There are sixteen architectural alcoves along the top of the outer façade of what was originally called the Provincial Library, currently the Legislative Library in Victoria, British Columbia, on the traditional unceded territory of the Lekwungen speaking peoples, the Esquimalt and Songhees First Nations. In those sixteen alcoves there are fourteen statues.
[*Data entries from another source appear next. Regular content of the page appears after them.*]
import Mathlib

/-!
# Lower pins force violations AT THE SCHEME VOLUME under superlogarithmic physical volume

Line `Sketch` of crux `PauliWegnerSea.ChiralOneScaleTrajectory` (stmt-QuantumFields-17512), `N_f = 3` preparation.
`frequently_violation_of_eventual_lowerPin` places the violating distance `n` far out at a FIXED cutoff `k`
(`S = n → ∞`), where no sign information is available.  If the physical volume of the regularisation is
superlogarithmic, `a_k L_k / (1 + |log a_k|) → ∞` (the hypothesis of the tree's
`chiralOneScaleTrajectory_of_clauses_superlog`), the violation can instead be placed at the scheme's OWN
volume and the maximal axis distance, `S = n = L_k`, EVENTUALLY in `k`:
`C e^{-ε a_k L_k} < F k L_k L_k` for every `C` and every rate `ε > C₁` — because
`(ε - C₁) a_k L_k - p log(L_k + 1) → +∞` (`log(L_k+1) ≤ log(a_k L_k + 1) + |log a_k|` for `a_k ≤ 1`, and both
terms are `o(a_k L_k)`).  This is where clause (iv) of the crux (sign coherence at side `2L_k+1`) lives.
Pure real analysis; folklore.
-/

namespace Summit.QuantumFields.QCD.Cruxes.ChiralOneScaleTrajectory.GoldstoneWitness

open Filter Real

/-- **The exponent at the scheme volume diverges**: if `a_k > 0`, `a_k ≤ 1` eventually,
`a_k L_k / (1 + |log a_k|) → ∞` and `δ > 0`, then `δ a_k L_k - q log(L_k + 1) → +∞` for every real `q`.
[folklore] -/
theorem tendsto_mul_vol_sub_log_atTop (a : ℕ → ℝ) (L : ℕ → ℕ) {δ : ℝ} (hδ : 0 < δ) (q : ℝ)
    (ha : ∀ k, 0 < a k) (ha1 : ∀ᶠ k in atTop, a k ≤ 1)
    (hvol : Tendsto (fun k => a k * L k / (1 + |Real.log (a k)|)) atTop atTop) :
    Tendsto (fun k => δ * (a k * L k) - q * Real.log ((L k : ℝ) + 1)) atTop atTop := by
  -- `V_k := a_k L_k → ∞` and `ℓ_k := 1 + |log a_k| = o(V_k)`
  set V : ℕ → ℝ := fun k => a k * L k with hV
  set ℓ : ℕ → ℝ := fun k => 1 + |Real.log (a k)| with hℓ
  have hℓpos : ∀ k, 0 < ℓ k := fun k => by simp only [hℓ]; positivity
  have hV0 : ∀ k, 0 ≤ V k := fun k => by simp only [hV]; exact mul_nonneg (ha k).le (Nat.cast_nonneg _)
  have hVtop : Tendsto V atTop atTop := by
    -- `V = (V/ℓ) · ℓ` with `ℓ ≥ 1`
    refine tendsto_atTop_mono (fun k => ?_) hvol
    change a k * L k / (1 + |Real.log (a k)|) ≤ a k * L k
    rw [div_le_iff₀ (hℓpos k)]
    have h1 : (1 : ℝ) ≤ 1 + |Real.log (a k)| := le_add_of_nonneg_right (abs_nonneg (Real.log (a k)))
    nlinarith [hV0 k, h1]
  -- bound `log(L_k + 1) ≤ log(V_k + 1) + |log a_k| ≤ V_k/?` : we use `log (L+1) ≤ log (V+1) + |log a|` for `a ≤ 1`
  have hlogL : ∀ᶠ k in atTop, Real.log ((L k : ℝ) + 1) ≤ Real.log (V k + 1) + |Real.log (a k)| := by
    filter_upwards [ha1] with k hk
    have hak := ha k
    -- `L + 1 ≤ (V + 1)/a` since `a L = V` and `a ≤ 1`
    have h1 : ((L k : ℝ) + 1) ≤ (V k + 1) / a k := by
      rw [le_div_iff₀ hak]
      have : (L k : ℝ) * a k = V k := by simp only [hV]; ring
      nlinarith [this, hk, (Nat.cast_nonneg (L k) : (0 : ℝ) ≤ (L k : ℝ))]
    have h2 : 0 < (L k : ℝ) + 1 := by positivity
    calc Real.log ((L k : ℝ) + 1) ≤ Real.log ((V k + 1) / a k) := Real.log_le_log h2 h1
      _ = Real.log (V k + 1) - Real.log (a k) := by
          rw [Real.log_div (by linarith [hV0 k]) hak.ne']
      _ ≤ Real.log (V k + 1) + |Real.log (a k)| := by linarith [neg_abs_le (Real.log (a k))]
  -- Main estimate: `δ V - q log(L+1) ≥ δ V - |q| (log(V+1) + |log a|) ≥ δ V - |q| (√… )`; we show it exceeds any `B`.
  refine tendsto_atTop.2 fun B => ?_
  -- choose k large so that `V/ℓ ≥ M` with `M := (2(|q|+1))/δ`, and `V ≥ V₀` where `|q| log(V+1) ≤ δ V/4 ` and `δ V/4 ≥ B`
  have hq0 : 0 ≤ |q| := abs_nonneg q
  -- (1) `|q| log(V+1) ≤ (δ/4) V` for large `V`: from `log(V+1) ≤ 2√V`-type bounds; we use `log x ≤ x/e`-free route:
  -- `log (V+1) ≤ (δ/(4(|q|+1))) (V+1) + C'` is messy; instead use `Real.tendsto_log_atTop`-free elementary fact
  -- `log y ≤ y / t - ... `: Mathlib `Real.log_le_sub_one_of_pos` gives `log y ≤ y - 1`; apply to `y = (V+1)^{…}`? Simpler:
  -- `log (V+1) = (1/r) log ((V+1)^r) ≤ (1/r) ((V+1)^r - 1)` is also messy. Use `isLittleO_log_id_atTop`.
  have hlog_o : ∀ᶠ x : ℝ in atTop, |q| * Real.log (x + 1) ≤ δ / 4 * x := by
    have h := Real.isLittleO_log_id_atTop
    -- `log x = o(x)`; shift by one: `log(x+1) ≤ log(2x) = log 2 + log x` for `x ≥ 1`
    have hc : 0 < δ / (8 * (|q| + 1)) := by positivity
    have h' := h.bound hc
    filter_upwards [h', eventually_ge_atTop (1 : ℝ),
      eventually_ge_atTop (8 * (|q| + 1) * Real.log 2 / δ)] with x hx hx1 hx2
    have hxpos : 0 < x := by linarith
    simp only [Real.norm_eq_abs, id] at hx
    rw [abs_of_pos hxpos] at hx
    have hlogx : Real.log x ≤ δ / (8 * (|q| + 1)) * x := (le_abs_self _).trans hx
    have hlog2x : Real.log (x + 1) ≤ Real.log 2 + Real.log x := by
      rw [← Real.log_mul (by norm_num) hxpos.ne']
      exact Real.log_le_log (by linarith) (by linarith)
    have hq1 : |q| ≤ |q| + 1 := by linarith
    calc |q| * Real.log (x + 1) ≤ (|q| + 1) * (Real.log 2 + δ / (8 * (|q| + 1)) * x) := by
          have : 0 ≤ Real.log 2 + δ / (8 * (|q| + 1)) * x := by
            have hl2 : 0 ≤ Real.log 2 := Real.log_nonneg (by norm_num)
            have : 0 ≤ δ / (8 * (|q| + 1)) * x := by positivity
            linarith
          have hstep : Real.log (x + 1) ≤ Real.log 2 + δ / (8 * (|q| + 1)) * x := by linarith [hlog2x, hlogx]
          calc |q| * Real.log (x + 1) ≤ |q| * (Real.log 2 + δ / (8 * (|q| + 1)) * x) :=
                mul_le_mul_of_nonneg_left hstep hq0
            _ ≤ (|q| + 1) * (Real.log 2 + δ / (8 * (|q| + 1)) * x) :=
                mul_le_mul_of_nonneg_right hq1 this
      _ = (|q| + 1) * Real.log 2 + δ / 8 * x := by field_simp
      _ ≤ δ / 4 * x := by
          have : (|q| + 1) * Real.log 2 ≤ δ / 8 * x := by
            rw [div_le_iff₀ hδ] at hx2
            nlinarith [hx2]
          linarith
  -- (2) `|q| |log a| ≤ (δ/4) V` eventually, from `V/ℓ → ∞`
  have hlog_a : ∀ᶠ k in atTop, |q| * |Real.log (a k)| ≤ δ / 4 * V k := by
    have h := hvol.eventually_ge_atTop (4 * (|q| + 1) / δ)
    filter_upwards [h] with k hk
    change 4 * (|q| + 1) / δ ≤ V k / ℓ k at hk
    rw [div_le_div_iff₀ hδ (hℓpos k)] at hk
    have hℓk : |Real.log (a k)| ≤ ℓ k := by simp only [hℓ]; linarith [abs_nonneg (Real.log (a k))]
    have : |q| * |Real.log (a k)| ≤ (|q| + 1) * ℓ k :=
      mul_le_mul (by linarith) hℓk (abs_nonneg _) (by positivity)
    nlinarith [this, hℓpos k]
  -- assemble
  have hV1 := hVtop.eventually (hlog_o)
  have hVB := hVtop.eventually_ge_atTop (4 * (|B| + 1) / δ)
  filter_upwards [hV1, hlog_a, hlogL, hVB] with k h1 h2 h3 h4
  have hqlog : q * Real.log ((L k : ℝ) + 1) ≤ |q| * (Real.log (V k + 1) + |Real.log (a k)|) := by
    have hL0 : 0 ≤ Real.log ((L k : ℝ) + 1) := Real.log_nonneg (by linarith [Nat.cast_nonneg (α := ℝ) (L k)])
    calc q * Real.log ((L k : ℝ) + 1) ≤ |q| * Real.log ((L k : ℝ) + 1) :=
          mul_le_mul_of_nonneg_right (le_abs_self q) hL0
      _ ≤ |q| * (Real.log (V k + 1) + |Real.log (a k)|) := mul_le_mul_of_nonneg_left h3 hq0
  have h1' : |q| * Real.log (V k + 1) ≤ δ / 4 * V k := h1
  have hB4 : B ≤ δ / 2 * V k := by
    rw [div_le_iff₀ hδ] at h4
    have h4' : δ / 2 * V k = (V k * δ) / 2 := by ring
    rw [h4']
    linarith [le_abs_self B, abs_nonneg B, h4]
  change B ≤ δ * V k - q * Real.log ((L k : ℝ) + 1)
  nlinarith [hqlog, h1', h2, hB4, mul_add (|q|) (Real.log (V k + 1)) (|Real.log (a k)|)]

/-- **Eventual lower pin ⇒ violation at the scheme volume, eventually in `k`** (superlog physical volume):
for every `ε > C₁` and every `C`, eventually `C e^{-ε a_k L_k} < F k L_k L_k`. [folklore] -/
theorem eventually_violation_at_schemeVolume_of_eventual_lowerPin :
    ∀ (a : ℕ → ℝ) (L : ℕ → ℕ) (F : ℕ → ℕ → ℕ → ℝ) (c₀ C₁ p ε : ℝ), (∀ k, 0 < a k) → (∀ᶠ k in Filter.atTop, a k ≤ 1) → Filter.Tendsto (fun k => a k * L k / (1 + |Real.log (a k)|)) Filter.atTop Filter.atTop → 0 < c₀ → C₁ < ε → (∀ᶠ k in Filter.atTop, ∀ S : ℕ, L k ≤ S → ∀ n : ℕ, n ≤ S → c₀ * Real.exp (-(C₁ * (a k * n) + p * Real.log (n + 1))) ≤ F k S n) → ∀ C : ℝ, ∀ᶠ k in Filter.atTop, C * Real.exp (-(ε * (a k * L k))) < F k (L k) (L k) := by
  intro a L F c₀ C₁ p ε ha ha1 hvol hc₀ hε h C
  have hδ : 0 < ε - C₁ := sub_pos.2 hε
  have hT := tendsto_mul_vol_sub_log_atTop a L hδ p ha ha1 hvol
  -- eventually `exp(δ V - p log(L+1)) > C / c₀`
  have hbig : ∀ᶠ k in atTop, C / c₀ < Real.exp ((ε - C₁) * (a k * L k) - p * Real.log ((L k : ℝ) + 1)) :=
    (Real.tendsto_exp_atTop.comp hT).eventually_gt_atTop (C / c₀)
  filter_upwards [h, hbig] with k hk hkbig
  have hlow := hk (L k) le_rfl (L k) le_rfl
  refine lt_of_lt_of_le ?_ hlow
  have hL0 : (0 : ℝ) < (L k : ℝ) + 1 := by positivity
  -- `c₀ e^{-(C₁ a L + p log(L+1))} = e^{-ε a L} · c₀ e^{(ε - C₁) a L - p log(L+1)}`
  have hsplit : c₀ * Real.exp (-(C₁ * (a k * (L k : ℕ)) + p * Real.log ((L k : ℕ) + 1))) =
      Real.exp (-(ε * (a k * L k))) * (c₀ * Real.exp ((ε - C₁) * (a k * L k) - p * Real.log ((L k : ℝ) + 1))) := by
    rw [mul_left_comm (Real.exp _) c₀, ← Real.exp_add]
    congr 1
    congr 1
    ring
  rw [hsplit]
  have hpos : 0 < Real.exp (-(ε * (a k * L k))) := Real.exp_pos _
  have hC : C < c₀ * Real.exp ((ε - C₁) * (a k * L k) - p * Real.log ((L k : ℝ) + 1)) := by
    rw [div_lt_iff₀ hc₀] at hkbig; linarith
  calc C * Real.exp (-(ε * (a k * ↑(L k)))) = Real.exp (-(ε * (a k * L k))) * C := mul_comm _ _
    _ < Real.exp (-(ε * (a k * L k))) * (c₀ * Real.exp ((ε - C₁) * (a k * L k) - p * Real.log ((L k : ℝ) + 1))) :=
        mul_lt_mul_of_pos_left hC hpos

end Summit.QuantumFields.QCD.Cruxes.ChiralOneScaleTrajectory.GoldstoneWitness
The fourteen statues were commissioned by Provincial Librarian E.O.S. Scholefield in 1913-1914 as part of the construction of the Library building, designed as an addition to the Legislature by its architect Francis M. Rattenbury. The statues were created by Vancouver-based sculptor Charles Marega from historical subjects chosen by Scholefield. Marega created 3-foot tall maquettes, and Marega’s studio assistant Bernard Carrier helped carved the 2.74 metre (9-foot) full-scale sculptures from Haddington Island stone – the same stone that was used in the construction of the 1898 Legislature buildings.
The fourteen statues are of men that relate to the history of the territory that came to be called British Columbia in 1858. Predominately, they are of individuals related to European colonial expansion and early corporate and governmental administration, and are part of a sculptural program for the Library that also includes six medallions depicting historical male European literary figures, as well as four statues of women symbolising Music, Sculpture, Painting, and Architecture.
The fourteen historical statues traverse the library block from east to west, and depict in order: Nuu-chah-nulth Chief Maquinna, Captain George Vancouver, Sir Matthew Baillie Begbie, Dr. John McLoughlin, Hon. John Sebastian Helmcken, Captain James Cook, Sir James Douglas, Sir Francis Drake, Sir Alexander Mackenzie, Simon Fraser, Lord Lytton, Sir Anthony Musgrave, David Thompson, and Colonel R.C. Moody.




The Two Empty Alcoves


Mysteriously, on the northern side of the Library, facing the Legislature building, there are two empty alcoves where it appears two sculptures could still be placed. There are suggestions that there were more than fourteen commissioned monuments, though nothing substantive in the historical record confirms this.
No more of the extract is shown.